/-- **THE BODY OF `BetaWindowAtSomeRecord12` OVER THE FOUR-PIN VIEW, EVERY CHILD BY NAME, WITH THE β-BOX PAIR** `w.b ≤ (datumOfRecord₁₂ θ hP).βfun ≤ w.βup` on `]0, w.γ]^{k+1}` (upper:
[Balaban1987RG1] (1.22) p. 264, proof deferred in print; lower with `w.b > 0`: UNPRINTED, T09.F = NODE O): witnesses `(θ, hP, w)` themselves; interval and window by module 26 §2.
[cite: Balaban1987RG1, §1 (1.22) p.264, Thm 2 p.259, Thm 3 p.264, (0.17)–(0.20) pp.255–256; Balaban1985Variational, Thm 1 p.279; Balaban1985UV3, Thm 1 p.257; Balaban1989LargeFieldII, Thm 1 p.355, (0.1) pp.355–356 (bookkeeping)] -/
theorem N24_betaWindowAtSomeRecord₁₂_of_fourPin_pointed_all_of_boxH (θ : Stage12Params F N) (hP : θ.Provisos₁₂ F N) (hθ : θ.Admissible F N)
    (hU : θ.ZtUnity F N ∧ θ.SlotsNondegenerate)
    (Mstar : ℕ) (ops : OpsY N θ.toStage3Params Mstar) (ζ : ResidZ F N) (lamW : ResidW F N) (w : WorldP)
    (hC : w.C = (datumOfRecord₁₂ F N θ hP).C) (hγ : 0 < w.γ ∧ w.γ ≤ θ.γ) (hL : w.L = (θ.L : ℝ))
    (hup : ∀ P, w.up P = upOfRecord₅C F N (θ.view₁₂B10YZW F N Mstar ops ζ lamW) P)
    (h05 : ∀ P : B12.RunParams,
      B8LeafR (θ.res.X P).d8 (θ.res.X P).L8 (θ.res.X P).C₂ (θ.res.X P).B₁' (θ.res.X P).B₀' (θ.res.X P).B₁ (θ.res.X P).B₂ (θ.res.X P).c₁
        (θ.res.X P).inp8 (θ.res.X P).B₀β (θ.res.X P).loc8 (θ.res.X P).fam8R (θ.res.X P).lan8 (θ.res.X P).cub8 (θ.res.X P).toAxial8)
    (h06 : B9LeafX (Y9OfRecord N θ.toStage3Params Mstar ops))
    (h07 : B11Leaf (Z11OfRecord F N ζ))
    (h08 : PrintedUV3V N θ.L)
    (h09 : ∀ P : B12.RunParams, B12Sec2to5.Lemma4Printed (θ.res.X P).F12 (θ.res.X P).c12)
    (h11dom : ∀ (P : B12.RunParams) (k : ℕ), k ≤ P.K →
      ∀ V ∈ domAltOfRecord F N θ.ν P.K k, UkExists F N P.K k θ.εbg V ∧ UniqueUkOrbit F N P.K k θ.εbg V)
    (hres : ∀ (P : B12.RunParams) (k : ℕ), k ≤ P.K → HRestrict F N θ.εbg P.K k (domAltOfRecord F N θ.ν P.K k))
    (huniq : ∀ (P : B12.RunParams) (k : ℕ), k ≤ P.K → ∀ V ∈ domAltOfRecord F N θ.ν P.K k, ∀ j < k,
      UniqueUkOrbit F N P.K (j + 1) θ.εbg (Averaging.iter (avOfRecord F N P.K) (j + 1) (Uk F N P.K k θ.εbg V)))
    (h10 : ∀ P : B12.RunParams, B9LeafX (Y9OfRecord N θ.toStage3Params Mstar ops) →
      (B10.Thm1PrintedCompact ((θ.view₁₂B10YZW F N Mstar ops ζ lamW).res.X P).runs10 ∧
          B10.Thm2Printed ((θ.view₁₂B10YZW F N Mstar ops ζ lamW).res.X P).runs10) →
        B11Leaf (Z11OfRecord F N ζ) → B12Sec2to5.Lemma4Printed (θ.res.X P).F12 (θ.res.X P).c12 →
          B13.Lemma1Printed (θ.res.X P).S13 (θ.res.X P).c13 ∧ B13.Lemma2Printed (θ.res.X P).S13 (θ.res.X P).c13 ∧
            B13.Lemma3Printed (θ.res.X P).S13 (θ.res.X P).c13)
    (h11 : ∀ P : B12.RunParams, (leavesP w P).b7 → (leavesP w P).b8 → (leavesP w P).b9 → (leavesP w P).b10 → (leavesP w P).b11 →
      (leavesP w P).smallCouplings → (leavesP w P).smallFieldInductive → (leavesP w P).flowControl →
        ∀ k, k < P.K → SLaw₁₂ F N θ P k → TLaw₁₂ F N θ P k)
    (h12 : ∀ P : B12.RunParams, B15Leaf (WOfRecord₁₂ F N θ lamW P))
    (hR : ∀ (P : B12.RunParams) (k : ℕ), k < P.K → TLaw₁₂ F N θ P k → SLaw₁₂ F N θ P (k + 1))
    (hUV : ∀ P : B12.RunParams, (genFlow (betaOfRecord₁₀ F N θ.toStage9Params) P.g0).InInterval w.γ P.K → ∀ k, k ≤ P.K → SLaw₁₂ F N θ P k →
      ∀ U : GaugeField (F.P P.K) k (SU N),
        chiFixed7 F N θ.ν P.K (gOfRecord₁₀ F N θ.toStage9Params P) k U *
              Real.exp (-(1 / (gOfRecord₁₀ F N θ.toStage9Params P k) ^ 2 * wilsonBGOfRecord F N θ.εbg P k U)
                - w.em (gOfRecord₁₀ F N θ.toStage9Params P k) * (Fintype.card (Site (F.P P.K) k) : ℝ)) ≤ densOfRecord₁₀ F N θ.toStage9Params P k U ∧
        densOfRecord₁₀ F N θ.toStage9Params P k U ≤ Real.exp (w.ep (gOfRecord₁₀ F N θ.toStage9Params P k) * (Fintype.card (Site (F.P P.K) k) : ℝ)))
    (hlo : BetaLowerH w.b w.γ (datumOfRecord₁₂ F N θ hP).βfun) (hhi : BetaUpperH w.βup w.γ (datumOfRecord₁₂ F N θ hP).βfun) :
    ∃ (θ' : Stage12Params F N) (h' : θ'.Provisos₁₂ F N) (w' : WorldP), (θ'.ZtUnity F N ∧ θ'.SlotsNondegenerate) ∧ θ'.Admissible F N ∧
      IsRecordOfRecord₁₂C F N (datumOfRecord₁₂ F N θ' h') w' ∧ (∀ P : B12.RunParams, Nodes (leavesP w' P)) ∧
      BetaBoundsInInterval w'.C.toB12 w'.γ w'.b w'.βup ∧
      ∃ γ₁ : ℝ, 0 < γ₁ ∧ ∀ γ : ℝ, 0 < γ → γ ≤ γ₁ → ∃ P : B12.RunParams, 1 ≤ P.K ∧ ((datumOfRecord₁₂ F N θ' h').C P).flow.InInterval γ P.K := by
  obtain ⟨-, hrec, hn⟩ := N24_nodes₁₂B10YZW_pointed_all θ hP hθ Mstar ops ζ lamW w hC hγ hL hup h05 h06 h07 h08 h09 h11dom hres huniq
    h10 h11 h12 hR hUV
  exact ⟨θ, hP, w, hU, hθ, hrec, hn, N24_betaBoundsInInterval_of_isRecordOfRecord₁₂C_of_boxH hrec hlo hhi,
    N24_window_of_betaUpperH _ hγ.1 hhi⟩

####

Return only what runs from the line containing "(hlo : BetaLowerH" to the last line of the records above, both ends included, exactly as written.

Finished task:
    (hlo : BetaLowerH w.b w.γ (datumOfRecord₁₂ F N θ hP).βfun) (hhi : BetaUpperH w.βup w.γ (datumOfRecord₁₂ F N θ hP).βfun) :
    ∃ (θ' : Stage12Params F N) (h' : θ'.Provisos₁₂ F N) (w' : WorldP), (θ'.ZtUnity F N ∧ θ'.SlotsNondegenerate) ∧ θ'.Admissible F N ∧
      IsRecordOfRecord₁₂C F N (datumOfRecord₁₂ F N θ' h') w' ∧ (∀ P : B12.RunParams, Nodes (leavesP w' P)) ∧
      BetaBoundsInInterval w'.C.toB12 w'.γ w'.b w'.βup ∧
      ∃ γ₁ : ℝ, 0 < γ₁ ∧ ∀ γ : ℝ, 0 < γ → γ ≤ γ₁ → ∃ P : B12.RunParams, 1 ≤ P.K ∧ ((datumOfRecord₁₂ F N θ' h').C P).flow.InInterval γ P.K := by
  obtain ⟨-, hrec, hn⟩ := N24_nodes₁₂B10YZW_pointed_all θ hP hθ Mstar ops ζ lamW w hC hγ hL hup h05 h06 h07 h08 h09 h11dom hres huniq
    h10 h11 h12 hR hUV
  exact ⟨θ, hP, w, hU, hθ, hrec, hn, N24_betaBoundsInInterval_of_isRecordOfRecord₁₂C_of_boxH hrec hlo hhi,
    N24_window_of_betaUpperH _ hγ.1 hhi⟩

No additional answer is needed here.